_Work to be completed:_ Where the records below show a line containing "lt_M := by linarith [h.lt_M]", start copying; end with the line containing "have hs : (s", and copy it too.

Stored data entries:
/-- Relaxed levels `(m/2, M+1, d/2)` of admissible levels are admissible. [folklore] -/
theorem AdmissibleLevels.relax {x : Fin 3 → ℝ} {m M d : ℝ} (h : AdmissibleLevels x m M d) :
    AdmissibleLevels x (m / 2) (M + 1) (d / 2) where
  strictMono := h.strictMono
  pos := h.pos
  m_pos := by linarith [h.m_pos]
  m_lt := by linarith [h.m_pos, h.m_lt]
  lt_M := by linarith [h.lt_M]
  d_pos := by linarith [h.d_pos]
  d_lt₁ := by linarith [h.d_pos, h.d_lt₁]
  d_lt₂ := by linarith [h.d_pos, h.d_lt₂]

namespace SlitCardyCut

open Loewner Literature.Probability.Process

/-! ### Time-regularity of one frozen real flow on a window of small driver oscillation -/

section Flow

variable {W : ℝ≥0 → ℝ} {y : ℝ}

/-- The integrand `2 / X^y` of the real Loewner equation is continuous on `[0, t]` while `y` is
alive at time `t`. [cite: Lawler2005, Ch. 4 §4.1] -/
theorem continuousOn_two_div_realFlowStop (hW : Continuous W) (hy : W 0 < y) {t : ℝ≥0}
    (ht : (t : WithTop ℝ≥0) < swallowingTime W y) :
    ContinuousOn (fun u : ℝ ↦ 2 / realFlowStop W y u.toNNReal) (Icc 0 t) := by
  refine continuousOn_const.div
    ((continuous_realFlowStop hW hy).comp continuous_real_toNNReal).continuousOn fun u hu ↦ ?_
  have hu' : (u.toNNReal : WithTop ℝ≥0) < swallowingTime W y :=
    lt_of_le_of_lt (WithTop.coe_le_coe.2 (Real.toNNReal_le_iff_le_coe.2 hu.2)) ht
  exact ((realFlowStop_pos_iff hW hy).2 hu').ne'

/-- **The real Loewner equation between two times**: for `s ≤ t < T_y`,
`X_t - X_s + (W_t - W_s) = ∫_s^t 2 / X_u du`. [cite: Lawler2005, Prop. 1.21] -/
theorem realFlowStop_sub_add_eq_integral (hW : Continuous W) (hy : W 0 < y) {s t : ℝ≥0}
    (hst : s ≤ t) (ht : (t : WithTop ℝ≥0) < swallowingTime W y) :
    realFlowStop W y t - realFlowStop W y s + (W t - W s) =
      ∫ u in (s : ℝ)..t, 2 / realFlowStop W y u.toNNReal := by
  have hs : (s : WithTop ℝ≥0) < swallowingTime W y := lt_of_le_of_lt (WithTop.coe_le_coe.2 hst) ht
  have h1 := realFlowStop_eq_sub_add_integral hW hy.ne' ht
  have h2 := realFlowStop_eq_sub_add_integral hW hy.ne' hs
  have hc := continuousOn_two_div_realFlowStop hW hy ht
  have hIt : IntervalIntegrable (fun u : ℝ ↦ 2 / realFlowStop W y u.toNNReal) volume 0 t :=
    hc.intervalIntegrable_of_Icc t.coe_nonneg
  have hIs : IntervalIntegrable (fun u : ℝ ↦ 2 / realFlowStop W y u.toNNReal) volume 0 s :=
    (hc.mono (Icc_subset_Icc_right (NNReal.coe_le_coe.2 hst))).intervalIntegrable_of_Icc s.coe_nonneg
  rw [← intervalIntegral.integral_interval_sub_left hIt hIs, h1, h2]
  ring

_Answer section:_
  lt_M := by linarith [h.lt_M]
  d_pos := by linarith [h.d_pos]
  d_lt₁ := by linarith [h.d_pos, h.d_lt₁]
  d_lt₂ := by linarith [h.d_pos, h.d_lt₂]

namespace SlitCardyCut

open Loewner Literature.Probability.Process

/-! ### Time-regularity of one frozen real flow on a window of small driver oscillation -/

section Flow

variable {W : ℝ≥0 → ℝ} {y : ℝ}

/-- The integrand `2 / X^y` of the real Loewner equation is continuous on `[0, t]` while `y` is
alive at time `t`. [cite: Lawler2005, Ch. 4 §4.1] -/
theorem continuousOn_two_div_realFlowStop (hW : Continuous W) (hy : W 0 < y) {t : ℝ≥0}
    (ht : (t : WithTop ℝ≥0) < swallowingTime W y) :
    ContinuousOn (fun u : ℝ ↦ 2 / realFlowStop W y u.toNNReal) (Icc 0 t) := by
  refine continuousOn_const.div
    ((continuous_realFlowStop hW hy).comp continuous_real_toNNReal).continuousOn fun u hu ↦ ?_
  have hu' : (u.toNNReal : WithTop ℝ≥0) < swallowingTime W y :=
    lt_of_le_of_lt (WithTop.coe_le_coe.2 (Real.toNNReal_le_iff_le_coe.2 hu.2)) ht
  exact ((realFlowStop_pos_iff hW hy).2 hu').ne'

/-- **The real Loewner equation between two times**: for `s ≤ t < T_y`,
`X_t - X_s + (W_t - W_s) = ∫_s^t 2 / X_u du`. [cite: Lawler2005, Prop. 1.21] -/
theorem realFlowStop_sub_add_eq_integral (hW : Continuous W) (hy : W 0 < y) {s t : ℝ≥0}
    (hst : s ≤ t) (ht : (t : WithTop ℝ≥0) < swallowingTime W y) :
    realFlowStop W y t - realFlowStop W y s + (W t - W s) =
      ∫ u in (s : ℝ)..t, 2 / realFlowStop W y u.toNNReal := by
  have hs : (s : WithTop ℝ≥0) < swallowingTime W y := lt_of_le_of_lt (WithTop.coe_le_coe.2 hst) ht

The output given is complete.